• **TASK PROMPT**:
First find the line with "G.snd_mem_cluster_of_open he h⟩" in the entries below, then set down exactly every line through the line with "theorem proper_exploreThen (toS", that line included.

• **RECORDS PROVIDED**:
import Summits.HodgeConjecture.CorCM.GaloisCyclicSemidirectEightDegenerate
import Mathlib.NumberTheory.LegendreSymbol.AddCharacter
import Mathlib.RingTheory.RootsOfUnity.Complex
import HarnessLib

/-!
# `C_p ⋊ C₈` is BAD whenever `ℤ/p` carries a DIFFERENCE PAIR

COR-CM (cell `pub-hodgecm2`), binder seat b04 (gen 28), count-neutral claim CYCLIC-SEMIDIRECT-EIGHT-DEGENERATE, part III.  KERNEL
ONLY: theorems; no definition, no named fact, no `sorry`.  `HC_CM` is neither used nor claimed.

A **difference pair** in `ℤ/p` is a pair of subsets `S ∉ {∅, ℤ/p}`, `S′` with
  `#{(a,b) ∈ S′ × S′ : a − b = d} − 2·#{(a,b) ∈ S × S : a − b = d} = |S′| − 2|S|`  for every `d`
(automatic at `d = 0`; for `d ≠ 0`: the difference function of `S′` is twice that of `S` up to a constant); equivalently
`S′(ζ)S′(ζ⁻¹) = 2 S(ζ)S(ζ⁻¹)` at every primitive `p`-th root of unity (`S(ζ) = Σ_{v∈S} ζ^v`).  On `G₀ = C_p ⋊ C₈` (`φ(1)` =
inversion, `c₀ = y⁴`) the pair defines the CM set `T(S, S′) = {⟨v, s⟩ : P([v ∈ S], [v ∈ S′], s)}` (part II §3) — two SHEETS
`ε₀ = 1 − 2·𝟙_S` (values `±1`) and `ε₁ = 1 + (i − 1)·𝟙_{S′}` (values `1, i`) — with trivial left stabiliser (this uses only
`S ≠ ∅, ℤ/p`: an even stabilising element would make `S` translation-stable, an odd one is caught on the constant sheet `s = 3`).
For the odd character `χ₀(t, v) = iᵗ ζᵛ` of `ℤ/4 × ℤ/p` the sheets `S₁ = {0,1} × Sᶜ ∪ {2,3} × S`, `S₂ = {0} × S′ᶜ ∪ {1} × ℤ/p ∪
{2} × S′` have sums `Ŝ₁(χ₀) = −2(1+i)·S(ζ)`, `Ŝ₂(χ₀) = −2·S′(ζ)` (and the `ζ ↦ ζ⁻¹` twists), so the two-sheet determinant is
`Δ(χ₀) = 4i·(2 S(ζ)S(ζ⁻¹) − S′(ζ)S′(ζ⁻¹)) = 4i·(2|S| − |S′|)·Σ_d ζ^d = 0`: a SINGULAR odd block, and part II
(`exists_simple_degenerate_of_singular_block`) gives **a simple DEGENERATE CM abelian `4p`-fold with CM by `K`,
`Gal(K/ℚ) ≅ C_p ⋊ C₈`**, with an exceptional Hodge class on a power (`exists_simple_degenerate_of_differencePair`).  Instances
(`C₇`, `C₂₃`, `C₃₁ ⋊ C₈`, by `decide` on `ℤ/p` alone) follow in part IV.  ARITHMETIC: a difference pair forces the primes of
`ℚ(ζ_p)⁺` above `2` to split in `ℚ(ζ_p)` (`ord_p 2` odd — automatic for `p ≡ 7 (mod 8)`, false for `p = 17, 19, 41`) and
`(|S|, |S′|) = (B(A − 2B), (p − |A² − 4AB + 2B²|)/2)` for some `p = A² − 2B²`; for `p ≡ 5 (mod 8)` (`C_p ⋊ C₈` GOOD,
`CorCM/GaloisCyclicSemidirectEightNondegenerate`) `i` is not even a local norm and no pair exists.

## References

* [Kubota1965] T. Kubota, *On the field extension by complex multiplication*, Trans. AMS 118 (1965), §2, §4 Lemma 2.
* [Shimura1998] G. Shimura, *Abelian Varieties with Complex Multiplication and Modular Functions*, §6.2 Thm. 3, §8.2 Prop. 26.
* [Gordon1999HodgeAVSurvey] B. B. Gordon, *A survey of the Hodge conjecture for abelian varieties*, Thm. 6.4, §9.3, Prop. 9.4.1.
-/

noncomputable section
import Summits.Ventures.PercRepro.ExploreTree
import Summits.Ventures.PercRepro.GZ24Final

/-!
# Chained explorations: explore a cluster, then continue

`MultiGraph.exploreThen G toS U K cont` explores the cluster of the known set `K` through the
unqueried edges `U` exactly like `explore`, sending every queried edge to `S` iff `toS`, and at
the end continues with the tree `cont U'` on the remaining unqueried edges `U'` (Gladkov–Zimin's
trees `S₁`, `S₂` of arXiv:2404.08873 §4 are chains of three explorations with alternating
decisions).  `explore = exploreThen true · · (fun _ => leaf)` (`explore_eq_exploreThen`), and a
chain continues its own all-`S` prefix (`continues_exploreThen`).

The run of a chain is computed by `run_exploreThen`: the edges queried by an exploration stage
are exactly the unqueried edges at the final known set, and on the cylinder of the revealed
states the final known set is the cluster of `K` in the graph of unqueried edges
(`exploreThen_invariant`).

Part A of `ExploreChain` (split for the ≤ 400-line lint; proofs byte-identical) — the last part `ExploreChain.lean` imports it.
-/

namespace PercRepro

namespace MultiGraph

open Finset

variable {V E : Type*} [DecidableEq V] [DecidableEq E] (G : MultiGraph V E)

/-- Explore the cluster of `K` through the unqueried edges `U`, sending every queried edge to `S`
iff `toS`; at the end continue with `cont` applied to the remaining unqueried edges. -/
noncomputable def exploreThen (toS : Bool) : Finset E → Finset V → (Finset E → DTree E) → DTree E
  | U, K, cont =>
    if h : (G.frontier U K).Nonempty then
      DTree.node h.choose toS fun b _ =>
        exploreThen toS (U.erase h.choose) (if b then G.addEnds K h.choose else K) cont
    else cont U
termination_by U _ _ => U.card
decreasing_by
  all_goals
    exact Finset.card_erase_lt_of_mem (Finset.mem_of_mem_filter _ h.choose_spec)

variable {G}

/-- `explore` is the chain with the trivial continuation. -/
theorem explore_eq_exploreThen : ∀ (U : Finset E) (K : Finset V),
    G.explore U K = G.exploreThen true U K (fun _ => DTree.leaf) := by
  intro U
  induction U using Finset.strongInduction with
  | H U ih =>
    intro K
    rw [explore, exploreThen]
    split_ifs with h
    · congr 1
      funext b b'
      exact ih _ (Finset.erase_ssubset (mem_frontier.mp h.choose_spec).1) _
    · rfl

/-- A chain continues the same exploration with the trivial continuation. -/
theorem continues_exploreThen (toS : Bool) (cont : Finset E → DTree E) :
    ∀ (U : Finset E) (K : Finset V),
      DTree.Continues (G.exploreThen toS U K fun _ => DTree.leaf) (G.exploreThen toS U K cont) := by
  intro U
  induction U using Finset.strongInduction with
  | H U ih =>
    intro K
    rw [exploreThen, exploreThen]
    split_ifs with h
    · exact ⟨rfl, rfl, fun b _ => ih _ (Finset.erase_ssubset (mem_frontier.mp h.choose_spec).1) _⟩
    · trivial

variable (G)

/-- The outcome of an exploration stage on the first configuration `ω`: the remaining
unqueried edges and the final known set. -/
noncomputable def exploreResult : Finset E → Finset V → Config E → Finset E × Finset V
  | U, K, ω =>
    if h : (G.frontier U K).Nonempty then
      exploreResult (U.erase h.choose) (if ω h.choose then G.addEnds K h.choose else K) ω
    else (U, K)
termination_by U _ _ => U.card
decreasing_by
  all_goals
    exact Finset.card_erase_lt_of_mem (Finset.mem_of_mem_filter _ h.choose_spec)

variable {G}

/-- The remaining unqueried edges of a stage are unqueried edges of the stage. -/
theorem exploreResult_fst_subset (ω : Config E) : ∀ (U : Finset E) (K : Finset V),
    (G.exploreResult U K ω).1 ⊆ U := by
  intro U
  induction U using Finset.strongInduction with
  | H U ih =>
    intro K
    by_cases h : (G.frontier U K).Nonempty
    · rw [exploreResult, dif_pos h]
      exact (ih _ (Finset.erase_ssubset (mem_frontier.mp h.choose_spec).1) _).trans
        (Finset.erase_subset _ _)
    · rw [exploreResult, dif_neg h]

/-- **The run of a chain**: the edges queried by the stage (`U` minus the remaining unqueried
edges) go to `S` iff `toS`, and the continuation runs on the remaining edges. -/
theorem run_exploreThen (toS : Bool) (cont : Finset E → DTree E) (ω ω' : Config E) :
    ∀ (U : Finset E) (K : Finset V),
      DTree.run (G.exploreThen toS U K cont) ω ω' =
        (if toS then (↑(U \ (G.exploreResult U K ω).1) : Set E) else ∅) ∪
          DTree.run (cont (G.exploreResult U K ω).1) ω ω' := by
  intro U
  induction U using Finset.strongInduction with
  | H U ih =>
    intro K
    by_cases h : (G.frontier U K).Nonempty
    · rw [exploreThen, dif_pos h, exploreResult, dif_pos h]
      set e := h.choose with he_def
      have he : e ∈ U := (mem_frontier.mp h.choose_spec).1
      simp only [DTree.run]
      rw [ih _ (Finset.erase_ssubset he)]
      set K' := if ω e then G.addEnds K e else K with hK'
      have hx := exploreResult_fst_subset (G := G) ω (U.erase e) K'
      have hU : (↑(U \ (G.exploreResult (U.erase e) K' ω).1) : Set E) =
          {e} ∪ ↑((U.erase e) \ (G.exploreResult (U.erase e) K' ω).1) := by
        ext x
        simp only [Finset.coe_sdiff, Set.mem_sdiff, Finset.mem_coe, Set.mem_union,
          Set.mem_singleton_iff, Finset.coe_erase]
        constructor
        · rintro ⟨hxU, hxR⟩
          by_cases hxe : x = e
          · exact Or.inl hxe
          · exact Or.inr ⟨⟨hxU, hxe⟩, hxR⟩
        · rintro (hxe | ⟨⟨hxU, _⟩, hxR⟩)
          · rw [hxe]
            exact ⟨he, fun hmem => (Finset.notMem_erase e U) (hx hmem)⟩
          · exact ⟨hxU, hxR⟩
      cases toS
      · simp
      · rw [hU]
        simp only [if_true, Set.union_assoc]
    · rw [exploreThen, dif_neg h, exploreResult, dif_neg h]
      simp

/-- The configuration `ω` with every edge outside `U` closed. -/
def onEdges (U : Finset E) (ω : Config E) : Config E := fun e => ω e && decide (e ∈ U)

omit [DecidableEq V] in
/-- An edge open in the restriction is open and lies in `U`. -/
theorem onEdges_eq_true_iff {U : Finset E} {ω : Config E} {e : E} :
    onEdges U ω e = true ↔ ω e = true ∧ e ∈ U := by
  simp only [onEdges, Bool.and_eq_true, decide_eq_true_eq]

omit [DecidableEq V] in
/-- Restricting to a smaller edge set gives a smaller configuration. -/
theorem onEdges_mono {U U' : Finset E} (h : U' ⊆ U) (ω : Config E) :
    onEdges U' ω ≤ onEdges U ω := by
  rw [Config.le_iff]
  intro e he
  rw [onEdges_eq_true_iff] at he ⊢
  exact ⟨he.1, h he.2⟩

/-- **What an exploration stage computes.**  With `(U', K') = exploreResult U K ω`: `K ⊆ K'`,
every vertex of `K'` is joined to `K` inside the unqueried edges, no `ω`-open unqueried edge
leaves `K'`, and `U'` is the set of unqueried edges not touching `K'`. -/
theorem exploreResult_spec (ω : Config E) : ∀ (U : Finset E) (K : Finset V),
    K ⊆ (G.exploreResult U K ω).2 ∧
    (∀ x ∈ (G.exploreResult U K ω).2, ∃ k ∈ K, G.Conn (onEdges U ω) k x) ∧
    (∀ e ∈ U, ω e = true →
      (G.fst e ∈ (G.exploreResult U K ω).2 ↔ G.snd e ∈ (G.exploreResult U K ω).2)) ∧
    (G.exploreResult U K ω).1 = U.filter fun e =>
      G.fst e ∉ (G.exploreResult U K ω).2 ∧ G.snd e ∉ (G.exploreResult U K ω).2 := by
  intro U
  induction U using Finset.strongInduction with
  | H U ih =>
    intro K
    by_cases h : (G.frontier U K).Nonempty
    · rw [exploreResult, dif_pos h]
      set e := h.choose with he_def
      have he : e ∈ U ∧ (G.fst e ∈ K ∨ G.snd e ∈ K) := mem_frontier.mp h.choose_spec
      set K₁ := if ω e then G.addEnds K e else K with hK₁
      obtain ⟨ha, hb, hc, hd⟩ := ih _ (Finset.erase_ssubset he.1) K₁
      have hKK₁ : K ⊆ K₁ := by
        rw [hK₁]; split_ifs
        · exact fun x hx => Finset.mem_insert_of_mem (Finset.mem_insert_of_mem hx)
        · exact Finset.Subset.refl _
      refine ⟨hKK₁.trans ha, ?_, ?_, ?_⟩
      · intro x hx
        obtain ⟨k₁, hk₁, hconn⟩ := hb x hx
        have hconn' : G.Conn (onEdges U ω) k₁ x :=
          hconn.mono (onEdges_mono (Finset.erase_subset e U) ω)
        rw [hK₁] at hk₁
        split_ifs at hk₁ with hωe
        · -- `e` is open: its endpoints are adjacent to the vertex of `K` it touches
          have hopen : onEdges U ω e = true := onEdges_eq_true_iff.mpr ⟨hωe, he.1⟩
          simp only [addEnds, Finset.mem_insert] at hk₁
          have hfs : G.Conn (onEdges U ω) (G.fst e) (G.snd e) :=
            Conn.of_openAdj (G.openAdj_of_open e hopen)
          rcases he.2 with hf | hs
          · rcases hk₁ with rfl | rfl | hk
            · exact ⟨_, hf, hconn'⟩
            · exact ⟨_, hf, hfs.trans hconn'⟩
            · exact ⟨k₁, hk, hconn'⟩
          · rcases hk₁ with rfl | rfl | hk
            · exact ⟨_, hs, hfs.symm.trans hconn'⟩
            · exact ⟨_, hs, hconn'⟩
            · exact ⟨k₁, hk, hconn'⟩
        · exact ⟨k₁, hk₁, hconn'⟩
      · intro e' he' hω
        by_cases hee : e' = e
        · rw [hee] at hω ⊢
          have hK₁' : K₁ = G.addEnds K e := by rw [hK₁, if_pos hω]
          have h1 : G.fst e ∈ K₁ := by rw [hK₁']; exact Finset.mem_insert_self _ _
          have h2 : G.snd e ∈ K₁ := by
            rw [hK₁']; exact Finset.mem_insert_of_mem (Finset.mem_insert_self _ _)
          exact ⟨fun _ => ha h2, fun _ => ha h1⟩
        · exact hc e' (Finset.mem_erase.mpr ⟨hee, he'⟩) hω
      · rw [hd]
        ext x
        simp only [Finset.mem_filter, Finset.mem_erase]
        constructor
        · rintro ⟨⟨_, hxU⟩, hx⟩; exact ⟨hxU, hx⟩
        · rintro ⟨hxU, hx⟩
          refine ⟨⟨fun hxe => ?_, hxU⟩, hx⟩
          subst hxe
          rcases he.2 with hf | hs
          · exact hx.1 (ha (hKK₁ hf))
          · exact hx.2 (ha (hKK₁ hs))
    · rw [exploreResult, dif_neg h]
      have hno : ∀ e ∈ U, G.fst e ∉ K ∧ G.snd e ∉ K := by
        intro e heU
        by_contra hcon
        apply h
        refine ⟨e, mem_frontier.mpr ⟨heU, ?_⟩⟩
        tauto
      refine ⟨Finset.Subset.refl _, fun x hx => ⟨x, hx, Conn.refl G _ x⟩, ?_, ?_⟩
      · intro e heU _
        have := hno e heU
        simp [this.1, this.2]
      · ext x
        simp only [Finset.mem_filter]
        exact ⟨fun hx => ⟨hx, hno x hx⟩, fun hx => hx.1⟩

/-- The final known set of a stage is the cluster of `K` in the unqueried edges. -/
theorem coe_exploreResult_snd (ω : Config E) (U : Finset E) (K : Finset V) :
    (↑(G.exploreResult U K ω).2 : Set V) = {x | ∃ k ∈ K, G.Conn (onEdges U ω) k x} := by
  obtain ⟨ha, hb, hc, _⟩ := exploreResult_spec (G := G) ω U K
  ext x
  constructor
  · intro hx
    exact hb x (Finset.mem_coe.mp hx)
  · rintro ⟨k, hk, hconn⟩
    refine mem_of_conn_of_closed_boundary (ω := onEdges U ω) (X := (↑(G.exploreResult U K ω).2 : Set V))
      ?_ (Finset.mem_coe.mpr (ha hk)) hconn
    intro e he
    obtain ⟨hω, heU⟩ := onEdges_eq_true_iff.mp he
    simpa using hc e heU hω

omit [DecidableEq V] in
/-- The cluster of `a` survives restriction to an edge set containing all its open edges. -/
theorem cluster_onEdges_eq {ω : Config E} {a : V} {U : Finset E}
    (hU : ∀ e, ω e = true → e ∈ G.edgesAt (G.cluster ω a) → e ∈ U) :
    G.cluster (onEdges U ω) a = G.cluster ω a := by
  ext x
  constructor
  · intro hx
    exact Conn.mono (fun e he => (onEdges_eq_true_iff.mp he).1) hx
  · intro hx
    exact conn_of_open_edges (fun e he hmem => onEdges_eq_true_iff.mpr ⟨he, hU e he hmem⟩) hx

/-- The cluster of `a` is untouched by the edges at a disjoint vertex set. -/
theorem cluster_onEdges_filter_eq {ω : Config E} {a : V} {U : Finset E} (X : Finset V)
    (hU : ∀ e, ω e = true → e ∈ G.edgesAt (G.cluster ω a) → e ∈ U)
    (hX : ∀ x ∈ G.cluster ω a, x ∉ X) :
    G.cluster (onEdges (U.filter fun e => G.fst e ∉ X ∧ G.snd e ∉ X) ω) a = G.cluster ω a := by
  apply cluster_onEdges_eq
  intro e he hmem
  refine Finset.mem_filter.mpr ⟨hU e he hmem, ?_⟩
  have hboth : G.fst e ∈ G.cluster ω a ∧ G.snd e ∈ G.cluster ω a := by
    rcases hmem with h | h
    · exact ⟨h, G.snd_mem_cluster_of_open he h⟩
    · exact ⟨G.fst_mem_cluster_of_open he h, h⟩
  exact ⟨hX _ hboth.1, hX _ hboth.2⟩

omit [DecidableEq V] in
/-- Restricting to all edges changes nothing. -/
theorem onEdges_univ [Fintype E] (ω : Config E) : onEdges Finset.univ ω = ω := by
  funext e
  simp [onEdges]

/-- A chain is proper as soon as the unqueried edges avoid the queried set and every
continuation is proper on its own unqueried edges. -/
theorem proper_exploreThen (toS : Bool) (cont : Finset E → DTree E)
    (hcont : ∀ (U' : Finset E) (Q' : Set E), (∀ e ∈ U', e ∉ Q') → DTree.Proper (cont U') Q') :
    ∀ (U : Finset E) (K : Finset V) (Q : Set E), (∀ e ∈ U, e ∉ Q) →
      DTree.Proper (G.exploreThen toS U K cont) Q := by
  intro U
  induction U using Finset.strongInduction with
  | H U ih =>
    intro K Q hQ
    by_cases h : (G.frontier U K).Nonempty
    · rw [exploreThen, dif_pos h]
      have he : h.choose ∈ U := (mem_frontier.mp h.choose_spec).1
      refine ⟨hQ _ he, fun b b' => ih _ (Finset.erase_ssubset he) _ _ ?_⟩
      intro e' he' hmem
      rcases Set.mem_insert_iff.mp hmem with h' | hmem'
      · rw [h'] at he'
        exact Finset.notMem_erase _ U he'
      · exact hQ e' (Finset.mem_of_mem_erase he') hmem'
    · rw [exploreThen, dif_neg h]
      exact hcont U Q hQ

end MultiGraph

end PercRepro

• **WRITTEN SOLUTION**:
    · exact ⟨h, G.snd_mem_cluster_of_open he h⟩
    · exact ⟨G.fst_mem_cluster_of_open he h, h⟩
  exact ⟨hX _ hboth.1, hX _ hboth.2⟩

omit [DecidableEq V] in
/-- Restricting to all edges changes nothing. -/
theorem onEdges_univ [Fintype E] (ω : Config E) : onEdges Finset.univ ω = ω := by
  funext e
  simp [onEdges]

/-- A chain is proper as soon as the unqueried edges avoid the queried set and every
continuation is proper on its own unqueried edges. -/
theorem proper_exploreThen (toS : Bool) (cont : Finset E → DTree E)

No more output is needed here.